### Description of the task
Go through the data below line by line and report how many lines contain "PerfectColumnEngineLetters", giving only that figure.

### Saved entries
import Summits.QuantumFields.BalabanUV.Beta.FP.PerfectColumnSharp
import Summits.QuantumFields.BalabanUV.Beta.FP.WindowedBlockMass
import Summits.QuantumFields.BalabanUV.Beta.FP.MixLoopPowerCountingMass
import Summits.QuantumFields.BalabanUV.Beta.FP.LegPairingBounds

/-!
# `BalabanUV.Beta.FP.PerfectColumnEngineLetters` — road «FP» for binder row D1, row **RHOA-6e** (owner, K-SIDE HALF): THE PERFECT MINIMISER
# COLUMNS IN THE EXACT LETTER SHAPES (J) ∕ (J′) ∕ (Δ) OF THE ROAD's J-CONTRACTION ENGINES, m-UNIFORMLY — what every (rem)∕(pp) supplier plugs
# into `MixLoopPowerCountingMass.coarse_mix2_secondMoment_le` (letters `hJ`, `hJ'`), `MixLoopPowerCountingMassQuartic.coarse_secondMoment_of_majorant`,
# `CoarseContractionProfile.abs_biContract_le` ∕ `pp_of_pair` (profiles (P1)(P2)(PΔ)) at instance time, with every power of `N = Lc^m` DISPLAYED

HONEST DEPENDENCY (page 1, mandatory): continuum YM on T⁴ ⇐ BetaPertH ∧ nine spine estimates (0/9 proved); BetaPertH ⇐ (D1) ∧ (D4) ∧
CAP+tail; G-an2-4 gates asym, D1 and NE2/3/4.  HONEST FRAMING (cell contract, verbatim): «discharging `BetaPertH` makes Bałaban's UV
stability UNCONDITIONAL — a real constructive-QFT result; it is NOT the continuum limit and NOT the Clay problem.»  THIS MODULE is [folklore]
bookkeeping (`‖·‖∞ ≤ |·|₁`, `(1+(x∕n)²)e^{−(c∕n)x} ≤ (1+16∕c²)e^{−(c∕(2n))x}`, one n-FREE coarse exponential sum) composed BY NAME with the tree's
IPROF-SHARP `FP/PerfectColumnSharp.colOf_KPerf_sharp` (gan24-p3-g19: the perfect column is `C·((Lc^m)⁵)⁻¹·e^{−(κ₀∕(4·Lc^m))|p|₁}` pointwise, its unit differences
`C′·((Lc^m)⁶)⁻¹·e^{…}`, ONE `(κ₀, C, C′)` for all `m ≥ 1`), `FP/WindowedBlockMass.sum_coarse_exp_le` (t4-ne7b-formalise-leaf-02-g22), `FP/MixLoopPowerCountingMass.sq_div_mul_exp_le`
(owner g7) and `FP/LegPairingBounds.supNorm_le_l1`.  No `def`, no `def … : Prop`, nothing cited, 0 sorry.  WHAT IT IS FOR (R-FP-31 ∕ KER-γ (β)): the (rem)∕(pp)
engines index their contraction weights as `J b v` (fine `b`, coarse `v`) with letters (J) `|J b v| ≤ C_J·e^{−(δ∕n)‖b − n•v‖∞}`, (J′) `Σ_{v∈V}(1 + (‖b−n•v‖∞∕n)²)|J b v| ≤ C_J′`,
(PΔ) `|J(b−w) v − J b v| ≤ C_Δ·e^{−(δ∕n)‖b−n•v‖∞}`; here they are PROVED for `J b v := colOf (KPerf Lc (sfStep Lc) (smStep 3 Lc) m) κ l (N•v − b)`, `N = Lc^m`, with
`C_J = C·N⁻⁵`, `C_Δ = C′·N⁻⁶` (unit step), `C_J′ = C·N⁻⁵·A(κ₀)` — so RHOA-6e's N-power ledger reads the K-side powers OFF THIS FILE (`N⁻⁵`, `N⁻⁵`, `N⁻⁶` before the
END's `N⁸`, i.e. `N⁻¹`, `N⁻¹`, `N⁻²` for the lattice-normalised `N⁴•colOf` of R-FP-31).  NOT an estimate of any constrained object beyond what IPROF-SHARP already proves;
0∕4 row-D1 binders; NOT `Mix_n = O(1)`, NOT hbook, NOT D1, NOT BetaPertH, NOT continuum, NOT Clay.

ABSOLUTE RULE (cell charter, verbatim): «No internally-minted statement may enter as a cited fact. Every hypothesis is either kernel-proved in this
package or a verbatim quotation of a PUBLISHED theorem with page reference. The manuscript(s) under audit are NOT citable for their own disputed
steps — they are the thing under adjudication; programme-internal (2001/route/tribunal) claims are never citable.»

CONTENT.
* §1 [folklore] helpers: `exp_neg_l1_le_exp_neg_supNorm` (ℓ¹ rate ⟹ sup-norm rate), `one_add_sq_mul_exp_le` (`(1+(x∕n)²)e^{−(c∕n)x} ≤ (1+16∕c²)·e^{−(c∕(2n))x}`),
  `sum_coarse_weight_le` (`Σ_{v∈V}(1+(‖b−n•v‖∞∕n)²)e^{−(c∕n)‖b−n•v‖∞} ≤ (1+16∕c²)·e^{c∕2}·(1+480e^{c∕4}(4∕c)⁴)`, n-FREE, every finite `V`, every fine `b`).
* §2 **`engineLetters_perfCol`** (`d = 3`, `2 ≤ Lc`): `∃ κ₀ C C′`, `0 < κ₀`, `0 ≤ C`, `0 ≤ C′`, for ALL `m ≥ 1` (with `N = Lc^m`): (J) sup profile in `‖b − N•v‖∞` with constant
  `C·N⁻⁵` and rate `κ₀∕(4N)`; (Δ) unit-step differences with `C′·N⁻⁶`; (J′) the running-leg coarse-moment letter with `C·N⁻⁵·(1+16∕(κ₀∕4)²)·e^{κ₀∕8}·(1+480e^{κ₀∕16}(16∕κ₀)⁴)`;
  and the three projections `letterJ_perfCol`, `letterJ'_perfCol`, `letterΔ_perfCol`.
Provenance: road FP OWNER b2b-balaban-beta-d1-p3 gen 8 (prover-b2b-balaban-beta-d1-p3-g8-0), 2026-08-21, row RHOA-6e (K-side half); «not in print; our bookkeeping».
-/

noncomputable section

namespace Summit.QuantumFields.BalabanUV.Beta.FP.PerfectColumnEngineLetters

open Finset
open scoped BigOperators
open Literature.MathematicalPhysics.QuantumFieldTheory.Balaban1983to89
open Literature.MathematicalPhysics.QuantumFieldTheory.Balaban1983to89.Beta
open B12Sec2to5 (l1 l1_nonneg)
open DyadicShell (Pt supNorm)
open GradedBubbles (supNorm_neg)
open Summit.QuantumFields.BalabanUV.Beta.GAN24.CombesThomas (sfStep smStep)
open Summit.QuantumFields.BalabanUV.Beta.FP.PerfectObjectsT (KPerf)
open Summit.QuantumFields.BalabanUV.Beta.FP.TransportInfinityM (colOf)
open Summit.QuantumFields.BalabanUV.Beta.FP.PerfectColumnSharp (colOf_KPerf_sharp)
open Summit.QuantumFields.BalabanUV.Beta.FP.WindowedBlockMass (sum_coarse_exp_le)
open Summit.QuantumFields.BalabanUV.Beta.FP.MixLoopPowerCounting (supNorm_cast_nonneg)
open Summit.QuantumFields.BalabanUV.Beta.FP.MixLoopPowerCountingMass (sq_div_mul_exp_le)
open Summit.QuantumFields.BalabanUV.Beta.FP.LegPairingBounds (supNorm_le_l1 supNorm_sub_comm)

/-! ## §1 Helpers -/

/-- [folklore] An ℓ¹-rate exponential is below the sup-norm-rate one: `e^{−a|p|₁} ≤ e^{−a‖p‖∞}` for `a ≥ 0`. -/
theorem exp_neg_l1_le_exp_neg_supNorm {a : ℝ} (ha : 0 ≤ a) (p : Pt) :
    Real.exp (-a * l1 p) ≤ Real.exp (-a * (supNorm p : ℝ)) := by
  apply Real.exp_le_exp.mpr
  have h := supNorm_le_l1 p
  nlinarith

/-- [folklore] Absorbing the running-leg polynomial into half the rate: `(1 + (x∕n)²)·e^{−(c∕n)x} ≤ (1 + 16∕c²)·e^{−(c∕(2n))x}` (`c > 0`, `n ≥ 1`, `x ≥ 0`). -/
theorem one_add_sq_mul_exp_le {c x : ℝ} {n : ℕ} (hc : 0 < c) (hn : 1 ≤ n) (hx : 0 ≤ x) :
    (1 + (x / n) ^ 2) * Real.exp (-(c / n) * x) ≤ (1 + 16 / c ^ 2) * Real.exp (-(c / (2 * n)) * x) := by
  have hn' : (0 : ℝ) < n := by exact_mod_cast hn
  have hsplit : Real.exp (-(c / n) * x) = Real.exp (-(c / (2 * n)) * x) * Real.exp (-(c / 2 / n) * x) := by
    rw [← Real.exp_add]; congr 1; field_simp; ring
  have hsq : (x / n) ^ 2 * Real.exp (-(c / 2 / n) * x) ≤ 4 / (c / 2) ^ 2 :=
    sq_div_mul_exp_le (c := c / 2) (by positivity) hn hx
  have h16 : 4 / (c / 2) ^ 2 = 16 / c ^ 2 := by field_simp; ring
  have hE : 0 < Real.exp (-(c / (2 * n)) * x) := Real.exp_pos _
  have hE1 : Real.exp (-(c / 2 / n) * x) ≤ 1 := by
    apply Real.exp_le_one_iff.mpr
    have : 0 ≤ c / 2 / n * x := by positivity
    linarith
  rw [hsplit]
  calc (1 + (x / n) ^ 2) * (Real.exp (-(c / (2 * n)) * x) * Real.exp (-(c / 2 / n) * x))
      = Real.exp (-(c / (2 * n)) * x) * (Real.exp (-(c / 2 / n) * x) + (x / n) ^ 2 * Real.exp (-(c / 2 / n) * x)) := by ring
    _ ≤ Real.exp (-(c / (2 * n)) * x) * (1 + 16 / c ^ 2) := by
        apply mul_le_mul_of_nonneg_left _ hE.le
        rw [← h16]
        exact add_le_add hE1 hsq
    _ = (1 + 16 / c ^ 2) * Real.exp (-(c / (2 * n)) * x) := by ring

/-- [folklore] **THE RUNNING-LEG COARSE SUM, n-FREE**: for every finite set `V` of coarse sites and every fine `b`,
`Σ_{v∈V} (1 + (‖b − n•v‖∞∕n)²)·e^{−(c∕n)‖b − n•v‖∞} ≤ (1 + 16∕c²)·e^{c∕2}·(1 + 480·e^{c∕4}·(4∕c)⁴)` (`WindowedBlockMass.sum_coarse_exp_le` at rate `c∕2`). -/
theorem sum_coarse_weight_le {c : ℝ} (hc : 0 < c) {n : ℕ} (hn : 1 ≤ n) (V : Finset Pt) (b : Pt) :
    ∑ v ∈ V, (1 + ((supNorm (b - (n : ℤ) • v) : ℝ) / n) ^ 2) * Real.exp (-(c / n) * (supNorm (b - (n : ℤ) • v) : ℝ))
      ≤ (1 + 16 / c ^ 2) * (Real.exp (c / 2) * (1 + 480 * Real.exp (c / 2 / 2) * (2 / (c / 2)) ^ 4)) := by
  have hterm : ∀ v ∈ V, (1 + ((supNorm (b - (n : ℤ) • v) : ℝ) / n) ^ 2) * Real.exp (-(c / n) * (supNorm (b - (n : ℤ) • v) : ℝ))
      ≤ (1 + 16 / c ^ 2) * Real.exp (-(c / 2 / n) * (supNorm ((n : ℤ) • v - b) : ℝ)) := by
    intro v _
    have h := one_add_sq_mul_exp_le hc hn (supNorm_cast_nonneg (b - (n : ℤ) • v))
    rw [supNorm_sub_comm ((n : ℤ) • v) b, show c / 2 / (n : ℝ) = c / (2 * n) by rw [div_div]]
    exact h
  calc ∑ v ∈ V, (1 + ((supNorm (b - (n : ℤ) • v) : ℝ) / n) ^ 2) * Real.exp (-(c / n) * (supNorm (b - (n : ℤ) • v) : ℝ))
      ≤ ∑ v ∈ V, (1 + 16 / c ^ 2) * Real.exp (-(c / 2 / n) * (supNorm ((n : ℤ) • v - b) : ℝ)) := Finset.sum_le_sum hterm
    _ = (1 + 16 / c ^ 2) * ∑ v ∈ V, Real.exp (-(c / 2 / n) * (supNorm ((n : ℤ) • v - b) : ℝ)) := by rw [Finset.mul_sum]
    _ ≤ (1 + 16 / c ^ 2) * (Real.exp (c / 2) * (1 + 480 * Real.exp (c / 2 / 2) * (2 / (c / 2)) ^ 4)) :=
        mul_le_mul_of_nonneg_left (sum_coarse_exp_le (δ := c / 2) (by positivity) hn V b) (by positivity)

/-! ## §2 The perfect columns in the engines' letter shapes -/

section Perfect

variable {Lc : ℕ} [NeZero Lc]

/-- **THE PERFECT MINIMISER COLUMNS IN THE (J) ∕ (Δ) ∕ (J′) SHAPES OF THE ROAD's J-CONTRACTION ENGINES, m-UNIFORMLY** [our object] (`d = 3`, `2 ≤ Lc`):
there are `κ₀ > 0`, `C, C′ ≥ 0` such that for ALL `m ≥ 1`, with `N = Lc^m` and `J b v := colOf (KPerf Lc (sfStep Lc) (smStep 3 Lc) m) κ l (N•v − b)`:
(J) `|J b v| ≤ C·N⁻⁵·e^{−((κ₀∕4)∕N)·‖b − N•v‖∞}`; (Δ) `|J (b − e_ν) v − J b v| ≤ C′·N⁻⁶·e^{−((κ₀∕4)∕N)·‖b − N•v‖∞}` (the profile of the UNSHIFTED point, as the pair currency
wants); (J′) `Σ_{v∈V}(1 + (‖b − N•v‖∞∕N)²)·|J b v| ≤ C·N⁻⁵·(1 + 16∕(κ₀∕4)²)·e^{κ₀∕8}·(1 + 480·e^{κ₀∕16}·(2∕(κ₀∕8))⁴)` for every finite `V`.
All three are IPROF-SHARP (`PerfectColumnSharp.colOf_KPerf_sharp`) read in sup-norm distance (`‖·‖∞ ≤ |·|₁`) plus §1. -/
theorem engineLetters_perfCol (hLc : 2 ≤ Lc) :
    ∃ κ₀ C C' : ℝ, 0 < κ₀ ∧ 0 ≤ C ∧ 0 ≤ C' ∧ ∀ m : ℕ, 1 ≤ m →
      (∀ (κ l : Fin 4) (b v : Pt),
        |colOf (KPerf (d := 3) Lc (sfStep Lc) (smStep 3 Lc) m) κ l (((Lc ^ m : ℕ) : ℤ) • v - b)|
          ≤ C * (((Lc ^ m : ℕ) : ℝ) ^ 5)⁻¹
              * Real.exp (-(κ₀ / 4 / ((Lc ^ m : ℕ) : ℝ)) * (supNorm (b - ((Lc ^ m : ℕ) : ℤ) • v) : ℝ))) ∧
      (∀ (κ l : Fin 4) (b v : Pt) (ν : Fin 4),
        |colOf (KPerf (d := 3) Lc (sfStep Lc) (smStep 3 Lc) m) κ l (((Lc ^ m : ℕ) : ℤ) • v - b + Pi.single ν 1)
            - colOf (KPerf (d := 3) Lc (sfStep Lc) (smStep 3 Lc) m) κ l (((Lc ^ m : ℕ) : ℤ) • v - b)|
          ≤ C' * (((Lc ^ m : ℕ) : ℝ) ^ 6)⁻¹
              * Real.exp (-(κ₀ / 4 / ((Lc ^ m : ℕ) : ℝ)) * (supNorm (b - ((Lc ^ m : ℕ) : ℤ) • v) : ℝ))) ∧
      (∀ (κ l : Fin 4) (b : Pt) (V : Finset Pt),
        ∑ v ∈ V, (1 + ((supNorm (b - ((Lc ^ m : ℕ) : ℤ) • v) : ℝ) / ((Lc ^ m : ℕ) : ℝ)) ^ 2)
            * |colOf (KPerf (d := 3) Lc (sfStep Lc) (smStep 3 Lc) m) κ l (((Lc ^ m : ℕ) : ℤ) • v - b)|
          ≤ C * (((Lc ^ m : ℕ) : ℝ) ^ 5)⁻¹
              * ((1 + 16 / (κ₀ / 4) ^ 2)
                * (Real.exp (κ₀ / 4 / 2) * (1 + 480 * Real.exp (κ₀ / 4 / 2 / 2) * (2 / (κ₀ / 4 / 2)) ^ 4)))) := by
  obtain ⟨κ₀, C, C', hκ₀, hC, hC', hsup, hsub⟩ := colOf_KPerf_sharp (Lc := Lc) hLc
  refine ⟨κ₀, C, C', hκ₀, hC, hC', fun m hm => ?_⟩
  have hLc1 : 1 ≤ Lc := le_trans (by norm_num) hLc
  have hN1 : 1 ≤ Lc ^ m := Nat.one_le_pow m Lc hLc1
  have hNR : (((Lc ^ m : ℕ) : ℝ)) = (Lc : ℝ) ^ m := by push_cast; ring
  have hNpos : (0 : ℝ) < ((Lc ^ m : ℕ) : ℝ) := by exact_mod_cast hN1
  -- the rate conversion ℓ¹ → sup norm, at the reflected point
  have hrate : ∀ b v : Pt, Real.exp (-(κ₀ / (4 * ((Lc ^ m : ℕ) : ℝ))) * l1 (((Lc ^ m : ℕ) : ℤ) • v - b))
      ≤ Real.exp (-(κ₀ / 4 / ((Lc ^ m : ℕ) : ℝ)) * (supNorm (b - ((Lc ^ m : ℕ) : ℤ) • v) : ℝ)) := by
    intro b v
    have ha : 0 ≤ κ₀ / 4 / ((Lc ^ m : ℕ) : ℝ) := by positivity
    have h := exp_neg_l1_le_exp_neg_supNorm ha (((Lc ^ m : ℕ) : ℤ) • v - b)
    rw [supNorm_sub_comm (((Lc ^ m : ℕ) : ℤ) • v) b] at h
    have e : κ₀ / (4 * ((Lc ^ m : ℕ) : ℝ)) = κ₀ / 4 / ((Lc ^ m : ℕ) : ℝ) := by rw [div_div]
    rw [e]
    exact h
  refine ⟨fun κ l b v => ?_, fun κ l b v ν => ?_, fun κ l b V => ?_⟩
  · -- (J)
    have h := hsup m hm κ l (((Lc ^ m : ℕ) : ℤ) • v - b)
    rw [← hNR] at h
    exact h.trans (mul_le_mul_of_nonneg_left (hrate b v) (by positivity))
  · -- (Δ)
    have h := hsub m hm κ l (((Lc ^ m : ℕ) : ℤ) • v - b) ν
    rw [← hNR] at h
    exact h.trans (mul_le_mul_of_nonneg_left (hrate b v) (by positivity))
  · -- (J′)
    have hJ : ∀ v, |colOf (KPerf (d := 3) Lc (sfStep Lc) (smStep 3 Lc) m) κ l (((Lc ^ m : ℕ) : ℤ) • v - b)|
        ≤ C * (((Lc ^ m : ℕ) : ℝ) ^ 5)⁻¹
            * Real.exp (-(κ₀ / 4 / ((Lc ^ m : ℕ) : ℝ)) * (supNorm (b - ((Lc ^ m : ℕ) : ℤ) • v) : ℝ)) := by
      intro v
      have h := hsup m hm κ l (((Lc ^ m : ℕ) : ℤ) • v - b)
      rw [← hNR] at h
      exact h.trans (mul_le_mul_of_nonneg_left (hrate b v) (by positivity))
    have hK : 0 ≤ C * (((Lc ^ m : ℕ) : ℝ) ^ 5)⁻¹ := by positivity
    calc ∑ v ∈ V, (1 + ((supNorm (b - ((Lc ^ m : ℕ) : ℤ) • v) : ℝ) / ((Lc ^ m : ℕ) : ℝ)) ^ 2)
            * |colOf (KPerf (d := 3) Lc (sfStep Lc) (smStep 3 Lc) m) κ l (((Lc ^ m : ℕ) : ℤ) • v - b)|
        ≤ ∑ v ∈ V, (1 + ((supNorm (b - ((Lc ^ m : ℕ) : ℤ) • v) : ℝ) / ((Lc ^ m : ℕ) : ℝ)) ^ 2)
            * (C * (((Lc ^ m : ℕ) : ℝ) ^ 5)⁻¹
              * Real.exp (-(κ₀ / 4 / ((Lc ^ m : ℕ) : ℝ)) * (supNorm (b - ((Lc ^ m : ℕ) : ℤ) • v) : ℝ))) :=
          Finset.sum_le_sum fun v _ => mul_le_mul_of_nonneg_left (hJ v) (by positivity)
      _ = C * (((Lc ^ m : ℕ) : ℝ) ^ 5)⁻¹
            * ∑ v ∈ V, (1 + ((supNorm (b - ((Lc ^ m : ℕ) : ℤ) • v) : ℝ) / ((Lc ^ m : ℕ) : ℝ)) ^ 2)
              * Real.exp (-(κ₀ / 4 / ((Lc ^ m : ℕ) : ℝ)) * (supNorm (b - ((Lc ^ m : ℕ) : ℤ) • v) : ℝ)) := by
          rw [Finset.mul_sum]
          exact Finset.sum_congr rfl fun v _ => by ring
      _ ≤ C * (((Lc ^ m : ℕ) : ℝ) ^ 5)⁻¹
            * ((1 + 16 / (κ₀ / 4) ^ 2)
              * (Real.exp (κ₀ / 4 / 2) * (1 + 480 * Real.exp (κ₀ / 4 / 2 / 2) * (2 / (κ₀ / 4 / 2)) ^ 4))) :=
          mul_le_mul_of_nonneg_left (sum_coarse_weight_le (c := κ₀ / 4) (by positivity) hN1 V b) hK

/-- **(J) ALONE** [our object]: the sup profile of the perfect columns in the engines' shape, m-uniform. -/
theorem letterJ_perfCol (hLc : 2 ≤ Lc) :
    ∃ κ₀ C : ℝ, 0 < κ₀ ∧ 0 ≤ C ∧ ∀ m : ℕ, 1 ≤ m → ∀ (κ l : Fin 4) (b v : Pt),
      |colOf (KPerf (d := 3) Lc (sfStep Lc) (smStep 3 Lc) m) κ l (((Lc ^ m : ℕ) : ℤ) • v - b)|
        ≤ C * (((Lc ^ m : ℕ) : ℝ) ^ 5)⁻¹
            * Real.exp (-(κ₀ / 4 / ((Lc ^ m : ℕ) : ℝ)) * (supNorm (b - ((Lc ^ m : ℕ) : ℤ) • v) : ℝ)) := by
  obtain ⟨κ₀, C, _, hκ₀, hC, _, h⟩ := engineLetters_perfCol (Lc := Lc) hLc
  exact ⟨κ₀, C, hκ₀, hC, fun m hm => (h m hm).1⟩

/-- **(Δ) ALONE** [our object]: unit-step differences of the perfect columns gain one power of `N`, profile of the unshifted point, m-uniform. -/
theorem letterΔ_perfCol (hLc : 2 ≤ Lc) :
    ∃ κ₀ C' : ℝ, 0 < κ₀ ∧ 0 ≤ C' ∧ ∀ m : ℕ, 1 ≤ m → ∀ (κ l : Fin 4) (b v : Pt) (ν : Fin 4),
      |colOf (KPerf (d := 3) Lc (sfStep Lc) (smStep 3 Lc) m) κ l (((Lc ^ m : ℕ) : ℤ) • v - b + Pi.single ν 1)
          - colOf (KPerf (d := 3) Lc (sfStep Lc) (smStep 3 Lc) m) κ l (((Lc ^ m : ℕ) : ℤ) • v - b)|
        ≤ C' * (((Lc ^ m : ℕ) : ℝ) ^ 6)⁻¹
            * Real.exp (-(κ₀ / 4 / ((Lc ^ m : ℕ) : ℝ)) * (supNorm (b - ((Lc ^ m : ℕ) : ℤ) • v) : ℝ)) := by
  obtain ⟨κ₀, _, C', hκ₀, _, hC', h⟩ := engineLetters_perfCol (Lc := Lc) hLc
  exact ⟨κ₀, C', hκ₀, hC', fun m hm => (h m hm).2.1⟩

/-- **(J′) ALONE** [our object]: the running-leg coarse-moment letter of the perfect columns, `C·N⁻⁵·A(κ₀)` with `A` displayed and n-free, m-uniform. -/
theorem letterJ'_perfCol (hLc : 2 ≤ Lc) :
    ∃ κ₀ C : ℝ, 0 < κ₀ ∧ 0 ≤ C ∧ ∀ m : ℕ, 1 ≤ m → ∀ (κ l : Fin 4) (b : Pt) (V : Finset Pt),
      ∑ v ∈ V, (1 + ((supNorm (b - ((Lc ^ m : ℕ) : ℤ) • v) : ℝ) / ((Lc ^ m : ℕ) : ℝ)) ^ 2)
          * |colOf (KPerf (d := 3) Lc (sfStep Lc) (smStep 3 Lc) m) κ l (((Lc ^ m : ℕ) : ℤ) • v - b)|
        ≤ C * (((Lc ^ m : ℕ) : ℝ) ^ 5)⁻¹
            * ((1 + 16 / (κ₀ / 4) ^ 2)
              * (Real.exp (κ₀ / 4 / 2) * (1 + 480 * Real.exp (κ₀ / 4 / 2 / 2) * (2 / (κ₀ / 4 / 2)) ^ 4))) := by
  obtain ⟨κ₀, C, _, hκ₀, hC, _, h⟩ := engineLetters_perfCol (Lc := Lc) hLc
  exact ⟨κ₀, C, hκ₀, hC, fun m hm => (h m hm).2.2⟩

end Perfect

end Summit.QuantumFields.BalabanUV.Beta.FP.PerfectColumnEngineLetters

end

### Output
3